Material for the task ▸
'''

/-- **Integrated bound**: if `‖u x‖² ≤ S` everywhere then
`∫ ∑ₘ ‖∂ₘ((u·∇)u)‖² ≤ 6 S ‖Δu‖₂² + 6 ∫ θ²` (`∑ₘ ‖∇∂ₘu‖₂² = ‖Δu‖₂²`,
`Torus.sum_gradNormSq_partialDeriv_eq`). -/
theorem h2NL_integral_sum_norm_partialDeriv_convect_sq_le {u : 𝕋³ → E³} (hu : IsSmooth u) {S : ℝ}
    (hS : ∀ x, ‖u x‖ ^ 2 ≤ S) :
    ∫ x, ∑ m, ‖partialDeriv m (convect u u) x‖ ^ 2 ≤
      6 * (S * ∫ x, ‖laplacian u x‖ ^ 2) + 6 * ∫ x, (∑ i, ‖partialDeriv i u x‖ ^ 2) ^ 2 := by
  have hA : IsSmooth (convect u u) := hu.convect hu
  have hcH : ∀ m, Continuous fun x => ∑ i, ‖partialDeriv i (partialDeriv m u) x‖ ^ 2 := fun m =>
    continuous_finsetSum _ fun i _ => ((hu.partialDeriv m).partialDeriv i).continuous.norm.pow 2
  have hcHH : Continuous fun x => ∑ m, ∑ i, ‖partialDeriv i (partialDeriv m u) x‖ ^ 2 :=
    continuous_finsetSum _ fun m _ => hcH m
  have hcθ : Continuous fun x => ∑ i, ‖partialDeriv i u x‖ ^ 2 :=
    continuous_finsetSum _ fun i _ => (hu.partialDeriv i).continuous.norm.pow 2
  have hcA : Continuous fun x => ∑ m, ‖partialDeriv m (convect u u) x‖ ^ 2 :=
    continuous_finsetSum _ fun m _ => (hA.partialDeriv m).continuous.norm.pow 2
  have hiH : Integrable (fun x => S * ∑ m, ∑ i, ‖partialDeriv i (partialDeriv m u) x‖ ^ 2) volume :=
    hcHH.integrable_unitAddTorus.const_mul S
  have hiθ : Integrable (fun x => (∑ i, ‖partialDeriv i u x‖ ^ 2) ^ 2) volume :=
    (hcθ.pow 2).integrable_unitAddTorus
  have hH0 : ∀ x, 0 ≤ ∑ m, ∑ i, ‖partialDeriv i (partialDeriv m u) x‖ ^ 2 := fun x =>
    Finset.sum_nonneg fun m _ => Finset.sum_nonneg fun i _ => sq_nonneg _
  have hsum : ∫ x, ∑ m, ∑ i, ‖partialDeriv i (partialDeriv m u) x‖ ^ 2 = ∫ x, ‖laplacian u x‖ ^ 2 := by
    rw [integral_finsetSum _ fun m _ => (hcH m).integrable_unitAddTorus, ← sum_gradNormSq_partialDeriv_eq hu]
    rfl
  calc ∫ x, ∑ m, ‖partialDeriv m (convect u u) x‖ ^ 2
      ≤ ∫ x, (6 * (S * ∑ m, ∑ i, ‖partialDeriv i (partialDeriv m u) x‖ ^ 2) +
          6 * (∑ i, ‖partialDeriv i u x‖ ^ 2) ^ 2) := by
        refine integral_mono hcA.integrable_unitAddTorus ((hiH.const_mul 6).add (hiθ.const_mul 6))
          fun x => ?_
        have h := h2NL_sum_norm_partialDeriv_convect_sq_le hu x
        have h' : ‖u x‖ ^ 2 * ∑ m, ∑ i, ‖partialDeriv i (partialDeriv m u) x‖ ^ 2 ≤
            S * ∑ m, ∑ i, ‖partialDeriv i (partialDeriv m u) x‖ ^ 2 :=
          mul_le_mul_of_nonneg_right (hS x) (hH0 x)
        dsimp only
        linarith
    _ = 6 * (S * ∫ x, ‖laplacian u x‖ ^ 2) + 6 * ∫ x, (∑ i, ‖partialDeriv i u x‖ ^ 2) ^ 2 := by
        rw [integral_add (hiH.const_mul 6) (hiθ.const_mul 6), integral_const_mul, integral_const_mul,
          integral_const_mul, hsum]

/-- **The squared `H²` seminorm equals `‖Δu‖₂²`** in the double-sum form of the Sobolev embedding:
`∑ᵢ ∑ⱼ ∫ ‖∂ᵢ∂ⱼu‖² = ∫ ‖Δu‖²`. -/
theorem h2NL_sum_sum_integral_eq {u : 𝕋³ → E³} (hu : IsSmooth u) :
    ∑ i, ∑ j, ∫ y, ‖partialDeriv i (partialDeriv j u) y‖ ^ 2 = ∫ x, ‖laplacian u x‖ ^ 2 := by
  rw [Finset.sum_comm, ← sum_gradNormSq_partialDeriv_eq hu]
  refine Finset.sum_congr rfl fun j _ => ?_
  rw [gradNormSq]
  exact (integral_finsetSum _ fun i _ =>
    (((hu.partialDeriv j).partialDeriv i).continuous.norm.pow 2).integrable_unitAddTorus).symm

/-- `∑ᵢ ∫ ‖∂ᵢu‖² = gradNormSq u`. -/
theorem h2NL_sum_integral_eq_gradNormSq {u : 𝕋³ → E³} (hu : IsSmooth u) :
    ∑ i, ∫ y, ‖partialDeriv i u y‖ ^ 2 = gradNormSq u := by
  rw [gradNormSq]
  exact (integral_finsetSum _ fun i _ =>
    ((hu.partialDeriv i).continuous.norm.pow 2).integrable_unitAddTorus).symm
import Literature.Computability.AlgebraicComplexity.RankMethodBarriers
import Mathlib.FieldTheory.IsAlgClosed.AlgebraicClosure
import Mathlib.RingTheory.Localization.FractionRing
import Mathlib.RingTheory.MvPowerSeries.Basic
import HarnessLib

/-!
# The "numeric to symbolic" transfer (Garg–Makam–Oliveira–Wigderson 2019, §1.5, §3.2, §4)

Topic file accompanying the barrier entry `Literature.Barriers.ValiantsHypothesis.RankLifting`
(`RankLiftingBarrier.lean`): the algebro-geometric input of the proofs of GMOW's Theorems 1.14,
1.16, 1.18, 1.19, vendored as NAMED FACTS with the paper's numbering, together with the two
(proved) implications the paper uses to chain them:

* `GMOW2019_prop33` — **Proposition 3.3** (symbolic solutions over `K̄`, `K = F(z)`): if
  `im L ⊆ im M` pointwise for polynomial maps `L : F^n → F^m`, `M : F^r → F^m` over an
  algebraically closed `F`, then `L(z) = M(b(z))` for some algebraic functions
  `b₁, …, b_r ∈ K̄` (proof printed in §4.1, via Hilbert's Nullstellensatz).
* `GMOW2019_prop34` — **Proposition 3.4** (power series for algebraic functions): for finitely
  many `b₁, …, b_r ∈ K̄`, `F` algebraically closed of characteristic zero, some `c ∈ F^n` admits
  an `F`-algebra homomorphism `F[z, b₁, …, b_r] → F[[z - c]]` extending `F[z] ↪ F[[z - c]]`
  (proof printed in §4.2, via generic étaleness and completion).
* `GMOW2019_thm121` — **Theorem 1.21** (the transfer): `im L ⊆ im M` implies
  `L(z + c) = M(p₁(z), …, p_r(z))` for some `c ∈ F^n` and power series `pᵢ` around `0`;
  PROVED here from the two propositions exactly as in §4 ("Proof of Theorem 1.21"):
  `GMOW2019_thm121_of_prop33_of_prop34`.
* `GMOW2019_cor123` — **Corollary 1.23** (tensor-rank instance): if `trk(L(β)) ≤ a` for every
  evaluation of a polynomial map `L : F^n → Ten(m,k)`, then
  `L(z + c) = ∑_{i ≤ a} p_i^{(1)}(z) ⊗ ⋯ ⊗ p_i^{(k)}(z)` with vectors of power series; PROVED here
  from Theorem 1.21 as in §4 ("Proof of Corollary 1.23": `M` parametrises the tensors of rank
  `≤ a`): `GMOW2019_cor123_of_thm121`.

**Rendering.** A polynomial map `F^σ → F^ι` is a family `L : ι → MvPolynomial σ F`, evaluated
with `MvPolynomial.eval`; `im L ⊆ im M` is `∀ β, ∃ γ, ∀ i, eval β (L i) = eval γ (M i)`. Power
series around `c` are rendered in the variable `w = z - c`, i.e. as `MvPowerSeries σ F`, under
which the inclusion `F[z] ↪ F[[z - c]]` is `z_v ↦ w_v + c_v` and `L(z + c)` is the polynomial
`aeval (X + C c) (L i)` coerced to a power series. `K̄` is Mathlib's
`AlgebraicClosure (FractionRing (MvPolynomial σ F))`. Proposition 3.4 is rendered without
subalgebra types, as RELATION TRANSFER: every polynomial relation `G(z, b) = 0` over `F` stays
true after `z ↦ w + c`, `b ↦ p` — by the first isomorphism theorem this is exactly the existence
of the printed homomorphism on `F[z, b] = im (aeval (z, b))` with `b_j ↦ p_j`. Tensors and tensor
rank are the tree's `(Fin k → Fin m) → F` and `tensorRankD` (`RankMethodBarriers.lean`);
Corollary 1.23 carries `0 < k` (a `k`-tensor has at least one factor; for `k = 0` the tree's
`tensorRankD` is a junk value).

What is NOT here: the proofs of Propositions 3.3 and 3.4 (to be discharged in sibling files),
and §5 (the barrier theorems themselves, `RankLiftingBarrier.lean` / `RankLiftingBarrierProofs.lean`).

## References

* [GargMakamOliveiraWigderson2019] A. Garg, V. Makam, R. Oliveira, A. Wigderson, *More barriers
  for rank methods, via a "numeric to symbolic" transfer*, FOCS 2019 (arXiv:1904.04299):
  Thm. 1.21, Rem. 1.22, Cor. 1.23 (§1.5); Props. 3.3, 3.4 (§3.2); §4 (Lemmas 4.1, 4.3–4.5 and
  the proofs of Prop. 3.3, Prop. 3.4, Thm. 1.21, Cor. 1.23).
-/

noncomputable section

namespace Literature.Barriers.ValiantsHypothesis

open Literature.Computability.AlgebraicComplexity MvPolynomial
open scoped BigOperators

/-! ### The named facts -/

/-- **Garg–Makam–Oliveira–Wigderson 2019, Proposition 3.3.** Let `F` be algebraically closed,
`L : F^n → F^m` and `M : F^r → F^m` polynomial maps with `im(L) ⊆ im(M)`, `z = (z₁, …, z_n)`
indeterminates and `K = F(z₁, …, z_n)`. Then there are algebraic functions
`b₁(z), …, b_r(z) ∈ K̄` with `L(z) = M(b₁(z), …, b_r(z))`. (Index sets: `σ` for the `n`
variables, `τ` for the `r` parameters, `ι` for the `m` coordinates, all finite.)
[cite: GargMakamOliveiraWigderson2019, Prop. 3.3] -/
def GMOW2019_prop33 : Prop :=
  ∀ (F : Type) [Field F] [IsAlgClosed F] (σ τ ι : Type) [Finite σ] [Finite τ] [Finite ι]
    (L : ι → MvPolynomial σ F) (M : ι → MvPolynomial τ F),
    (∀ β : σ → F, ∃ γ : τ → F, ∀ i, eval β (L i) = eval γ (M i)) →
    ∃ b : τ → AlgebraicClosure (FractionRing (MvPolynomial σ F)),
      ∀ i, algebraMap (MvPolynomial σ F) (AlgebraicClosure (FractionRing (MvPolynomial σ F)))
        (L i) = aeval b (M i)

/-- **Garg–Makam–Oliveira–Wigderson 2019, Proposition 3.4.** Let `F` be algebraically closed of
characteristic zero and `b₁(z), …, b_r(z) ∈ K̄ = \overline{F(z₁, …, z_n)}` finitely many
elements. Then for some `c ∈ F^n` ("a generic choice will do") there is an `F`-algebra
homomorphism `F[z₁, …, z_n, b₁(z), …, b_r(z)] → F[[z - c]]` extending the canonical inclusion
`F[z₁, …, z_n] ↪ F[[z - c]]`. Rendered as relation transfer in the variable `w = z - c` (module
docstring): there are `c` and power series `p₁, …, p_r ∈ F[[w]]` such that every polynomial
relation `G(z, b) = 0` with coefficients in `F` implies `G(w + c, p) = 0`.
[cite: GargMakamOliveiraWigderson2019, Prop. 3.4] -/
def GMOW2019_prop34 : Prop :=
  ∀ (F : Type) [Field F] [IsAlgClosed F] [CharZero F] (σ τ : Type) [Finite σ] [Finite τ]
    (b : τ → AlgebraicClosure (FractionRing (MvPolynomial σ F))),
    ∃ (c : σ → F) (p : τ → MvPowerSeries σ F),
      ∀ G : MvPolynomial (σ ⊕ τ) F,
        aeval (Sum.elim (fun v => algebraMap (MvPolynomial σ F)
          (AlgebraicClosure (FractionRing (MvPolynomial σ F))) (X v)) b) G = 0 →
        aeval (Sum.elim (fun v => (MvPowerSeries.X v + MvPowerSeries.C (c v) : MvPowerSeries σ F))
          p) G = 0

/-- **Garg–Makam–Oliveira–Wigderson 2019, Theorem 1.21 (numeric to symbolic transfer).** Let `F`
be algebraically closed of characteristic zero, `L : F^n → F^m` and `M : F^r → F^m` polynomial
maps with `im(L) ⊆ im(M)`, `z = (z₁, …, z_n)` indeterminates. Then there is `c ∈ F^n` with
`L(z + c) = M(p₁(z), …, p_r(z))` for some (`n`-variate) power series `p₁(z), …, p_r(z)` around
`0` — an identity of vectors of power series. [cite: GargMakamOliveiraWigderson2019, Thm. 1.21] -/
def GMOW2019_thm121 : Prop :=
  ∀ (F : Type) [Field F] [IsAlgClosed F] [CharZero F] (σ τ ι : Type) [Finite σ] [Finite τ]
    [Finite ι] (L : ι → MvPolynomial σ F) (M : ι → MvPolynomial τ F),
    (∀ β : σ → F, ∃ γ : τ → F, ∀ i, eval β (L i) = eval γ (M i)) →
    ∃ (c : σ → F) (p : τ → MvPowerSeries σ F),
      ∀ i, ((aeval (fun v => (X v + C (c v) : MvPolynomial σ F)) (L i) : MvPolynomial σ F) :
        MvPowerSeries σ F) = aeval p (M i)

/-- **Garg–Makam–Oliveira–Wigderson 2019, Corollary 1.23.** Let `F` be algebraically closed of
characteristic zero and `L : F^n → Ten(m,k)` a polynomial map with `trk(L(β)) ≤ a` for all
`β ∈ F^n`. Then there is `c ∈ F^n` and a power series decomposition
`L(z + c) = ∑_{i=1}^{a} p_i^{(1)}(z) ⊗ p_i^{(2)}(z) ⊗ ⋯ ⊗ p_i^{(k)}(z)` with `p_i^{(j)}(z)` an
`m`-dimensional vector of power series around `0` (`0 < k`: see the module docstring).
[cite: GargMakamOliveiraWigderson2019, Cor. 1.23] -/
def GMOW2019_cor123 : Prop :=
  ∀ (F : Type) [Field F] [IsAlgClosed F] [CharZero F] (σ : Type) [Finite σ] (m k a : ℕ),
    0 < k → ∀ (L : (Fin k → Fin m) → MvPolynomial σ F),
    (∀ β : σ → F, tensorRankD (fun i => eval β (L i)) ≤ a) →
    ∃ (c : σ → F) (p : Fin a → Fin k → Fin m → MvPowerSeries σ F),
      ∀ i : Fin k → Fin m,
        ((aeval (fun v => (X v + C (c v) : MvPolynomial σ F)) (L i) : MvPolynomial σ F) :
          MvPowerSeries σ F) = ∑ l, ∏ j, p l j (i j)

/-! ### Theorem 1.21 from Propositions 3.3 and 3.4 (§4, "Proof of Theorem 1.21") -/

/-- The shift `z ↦ w + c` commutes with the coercion of polynomials to power series.
[folklore] -/
theorem coe_aeval_X_add_C {F : Type*} [Field F] {σ : Type*} (c : σ → F)
    (q : MvPolynomial σ F) :
    ((aeval (fun v => (X v + C (c v) : MvPolynomial σ F)) q : MvPolynomial σ F) :
        MvPowerSeries σ F) =
      aeval (fun v => (MvPowerSeries.X v + MvPowerSeries.C (c v) : MvPowerSeries σ F)) q := by
  induction q using MvPolynomial.induction_on with
  | C a => simp [MvPowerSeries.algebraMap_apply]
  | add p q hp hq => simp [hp, hq]
  | mul_X p v hp => simp [hp]

/-- Over `K̄ ⊇ F[z]`, evaluating an `F`-polynomial at the variables is the structure map.
[folklore] -/
theorem aeval_algebraMap_X_eq {F : Type*} [Field F] {σ : Type*} {A : Type*} [CommRing A]
    [Algebra F A] [Algebra (MvPolynomial σ F) A] [IsScalarTower F (MvPolynomial σ F) A]
    (q : MvPolynomial σ F) :
    aeval (fun v => algebraMap (MvPolynomial σ F) A (X v)) q = algebraMap (MvPolynomial σ F) A q := by
  have h := comp_aeval (R := F) (X : σ → MvPolynomial σ F)
    (IsScalarTower.toAlgHom F (MvPolynomial σ F) A)
  rw [aeval_X_left, AlgHom.comp_id] at h
  have := congrArg (fun f => f q) h
  simpa using this.symm

/-- **Theorem 1.21 from Propositions 3.3 and 3.4**, as in the paper: Proposition 3.3 gives
`L(z) = M(b(z))` with `b_j ∈ K̄`; the homomorphism `F[z, b] → F[[z - c]]` of Proposition 3.4
replaces each `b_j` by a power series around `c`, and the shift `z ↦ z + c` gives the conclusion.
[cite: GargMakamOliveiraWigderson2019, §4 (Proof of Theorem 1.21)] -/
theorem GMOW2019_thm121_of_prop33_of_prop34 (h33 : GMOW2019_prop33) (h34 : GMOW2019_prop34) :
    GMOW2019_thm121 := by
  intro F _ _ _ σ τ ι _ _ _ L M hLM
  obtain ⟨b, hb⟩ := h33 F σ τ ι L M hLM
  obtain ⟨c, p, hcp⟩ := h34 F σ τ b
  refine ⟨c, p, fun i => ?_⟩
  have key := hcp (rename Sum.inl (L i) - rename Sum.inr (M i)) (by
    rw [map_sub, aeval_rename, aeval_rename, sub_eq_zero, Sum.elim_comp_inl, Sum.elim_comp_inr,
      aeval_algebraMap_X_eq]
    exact hb i)
  rw [map_sub, aeval_rename, aeval_rename, sub_eq_zero, Sum.elim_comp_inl, Sum.elim_comp_inr]
    at key
  rw [coe_aeval_X_add_C, key]

/-! ### Corollary 1.23 from Theorem 1.21 (§4, "Proof of Corollary 1.23") -/

/-- Every `k`-tensor (`0 < k`) is a finite sum of rank-one tensors: `T = ∑_ι T_ι · e_ι` with the
coefficient absorbed into the first factor. [cite: EfremenkoGargOliveiraWigderson2018, §1.2] -/
theorem exists_sum_rankOneTensor_eq {F : Type*} [Field F] {m k : ℕ} (hk : 0 < k)
    (T : (Fin k → Fin m) → F) :
    ∃ (s : ℕ) (u : Fin s → Fin k → Fin m → F), ∑ q, rankOneTensor (u q) = T := by
  classical
  -- decomposition indexed by the multi-indices, then reindexed by `Fin`
  set u : (Fin k → Fin m) → Fin k → Fin m → F := fun ι j x =>
    (if j = ⟨0, hk⟩ then T ι else 1) * (if x = ι j then 1 else 0) with hu
  have hdec : ∑ ι, rankOneTensor (u ι) = T := by
    funext i
    simp only [Finset.sum_apply, rankOneTensor_apply, hu]
    rw [Finset.sum_eq_single i]
    · simp
    · intro ι _ hι
      obtain ⟨j, hj⟩ := Function.ne_iff.1 hι
      exact Finset.prod_eq_zero (Finset.mem_univ j) (by simp [Ne.symm hj])
    · simp
  refine ⟨Fintype.card (Fin k → Fin m), fun q => u ((Fintype.equivFin _).symm q), ?_⟩
  rw [← hdec]
  exact Fintype.sum_equiv (Fintype.equivFin _).symm _ _ fun _ => rfl

/-- Padding a rank-one decomposition with zero tensors (`0 < k`). [folklore] -/
theorem sum_rankOneTensor_pad {F : Type*} [Field F] {m k N a : ℕ} (hk : 0 < k) (hNa : N ≤ a)
    (w : Fin N → Fin k → Fin m → F) :
    ∑ q : Fin a, rankOneTensor (if h : (q : ℕ) < N then w ⟨q, h⟩ else 0) =
      ∑ q : Fin N, rankOneTensor (w q) := by
  have hzero : rankOneTensor (0 : Fin k → Fin m → F) = 0 := by
    funext i
    simp only [rankOneTensor_apply, Pi.zero_apply]
    exact Finset.prod_eq_zero (Finset.mem_univ (⟨0, hk⟩ : Fin k)) rfl
  set f : ℕ → ((Fin k → Fin m) → F) :=
    fun q => if h : q < N then rankOneTensor (w ⟨q, h⟩) else 0 with hf
  have h1 : ∑ q : Fin a, rankOneTensor (if h : (q : ℕ) < N then w ⟨q, h⟩ else 0) =
      ∑ q : Fin a, f q := by
    refine Finset.sum_congr rfl fun q _ => ?_
    simp only [hf]
    split_ifs <;> simp [hzero]
  have h2 : ∑ q : Fin N, rankOneTensor (w q) = ∑ q : Fin N, f q := by
    refine Finset.sum_congr rfl fun q _ => ?_
    simp [hf, q.2]
  rw [h1, h2, Fin.sum_univ_eq_sum_range f a, Fin.sum_univ_eq_sum_range f N]
  symm
  refine Finset.sum_subset (Finset.range_subset_range.2 hNa) fun q _ hq => ?_
  rw [Finset.mem_range] at hq
  simp [hf, hq]

/-- A tensor of rank `≤ a` is a sum of exactly `a` rank-one tensors (pad with zero tensors,
`0 < k`). [cite: EfremenkoGargOliveiraWigderson2018, §1.2] -/
theorem exists_sum_rankOneTensor_eq_of_tensorRankD_le {F : Type*} [Field F] {m k a : ℕ}
    (hk : 0 < k) {T : (Fin k → Fin m) → F} (ha : tensorRankD T ≤ a) :
    ∃ u : Fin a → Fin k → Fin m → F, ∑ q, rankOneTensor (u q) = T := by
  classical
  obtain ⟨s, u, hu⟩ := exists_sum_rankOneTensor_eq hk T
  -- a minimal decomposition has `tensorRankD T ≤ a` terms
  obtain ⟨g, hg, hgT⟩ := sComplexity_spec (S := rankOneTensors F m k) (f := T)
    ⟨s, fun q => rankOneTensor (u q), fun q => rankOneTensor_mem (u q), hu⟩
  choose w hw using hg
  -- pad with zeros
  have ha' : sComplexity (rankOneTensors F m k) T ≤ a := ha
  refine ⟨fun q => if h : (q : ℕ) < sComplexity (rankOneTensors F m k) T then w ⟨q, h⟩ else 0,
    ?_⟩
  show ∑ q : Fin a, rankOneTensor
    (if h : (q : ℕ) < sComplexity (rankOneTensors F m k) T then w ⟨q, h⟩ else 0) = T
  rw [sum_rankOneTensor_pad hk ha' w]
  exact (Finset.sum_congr rfl fun q _ => hw q).trans hgT

/-- **Corollary 1.23 from Theorem 1.21**, as in the paper: apply Theorem 1.21 with
`M : ((F^m)^k)^a → Ten(m,k)`, `M(v) = ∑_{i ≤ a} v_i^{(1)} ⊗ ⋯ ⊗ v_i^{(k)}`, which parametrises the
tensors of rank `≤ a`, so that `im(L) ⊆ im(M)`.
[cite: GargMakamOliveiraWigderson2019, §4 (Proof of Corollary 1.23)] -/
theorem GMOW2019_cor123_of_thm121 (h : GMOW2019_thm121) : GMOW2019_cor123 := by
  intro F _ _ _ σ _ m k a hk L hL
  classical
  -- the parametrisation of rank-`≤ a` tensors, parameters indexed by `Fin a × Fin k × Fin m`
  set M : (Fin k → Fin m) → MvPolynomial (Fin a × Fin k × Fin m) F :=
    fun i => ∑ l, ∏ j, X (l, j, i j) with hM
  have hLM : ∀ β : σ → F, ∃ γ : Fin a × Fin k × Fin m → F, ∀ i, eval β (L i) = eval γ (M i) := by
    intro β
    obtain ⟨u, hu⟩ := exists_sum_rankOneTensor_eq_of_tensorRankD_le hk (hL β)
    refine ⟨fun x => u x.1 x.2.1 x.2.2, fun i => ?_⟩
    have := congrFun hu i
    simp only [Finset.sum_apply, rankOneTensor_apply] at this
    simp [hM, this.symm]
  obtain ⟨c, p, hp⟩ := h F σ (Fin a × Fin k × Fin m) (Fin k → Fin m) L M hLM
  refine ⟨c, fun l j x => p (l, j, x), fun i => ?_⟩
  rw [hp i]
  simp [hM, map_sum, map_prod]

end Literature.Barriers.ValiantsHypothesis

'''

Activity ▸ The answer must consist of every line above that contains the word "functions".

Response for this exercise ▸
  algebraically closed `F`, then `L(z) = M(b(z))` for some algebraic functions
* `GMOW2019_prop34` — **Proposition 3.4** (power series for algebraic functions): for finitely
indeterminates and `K = F(z₁, …, z_n)`. Then there are algebraic functions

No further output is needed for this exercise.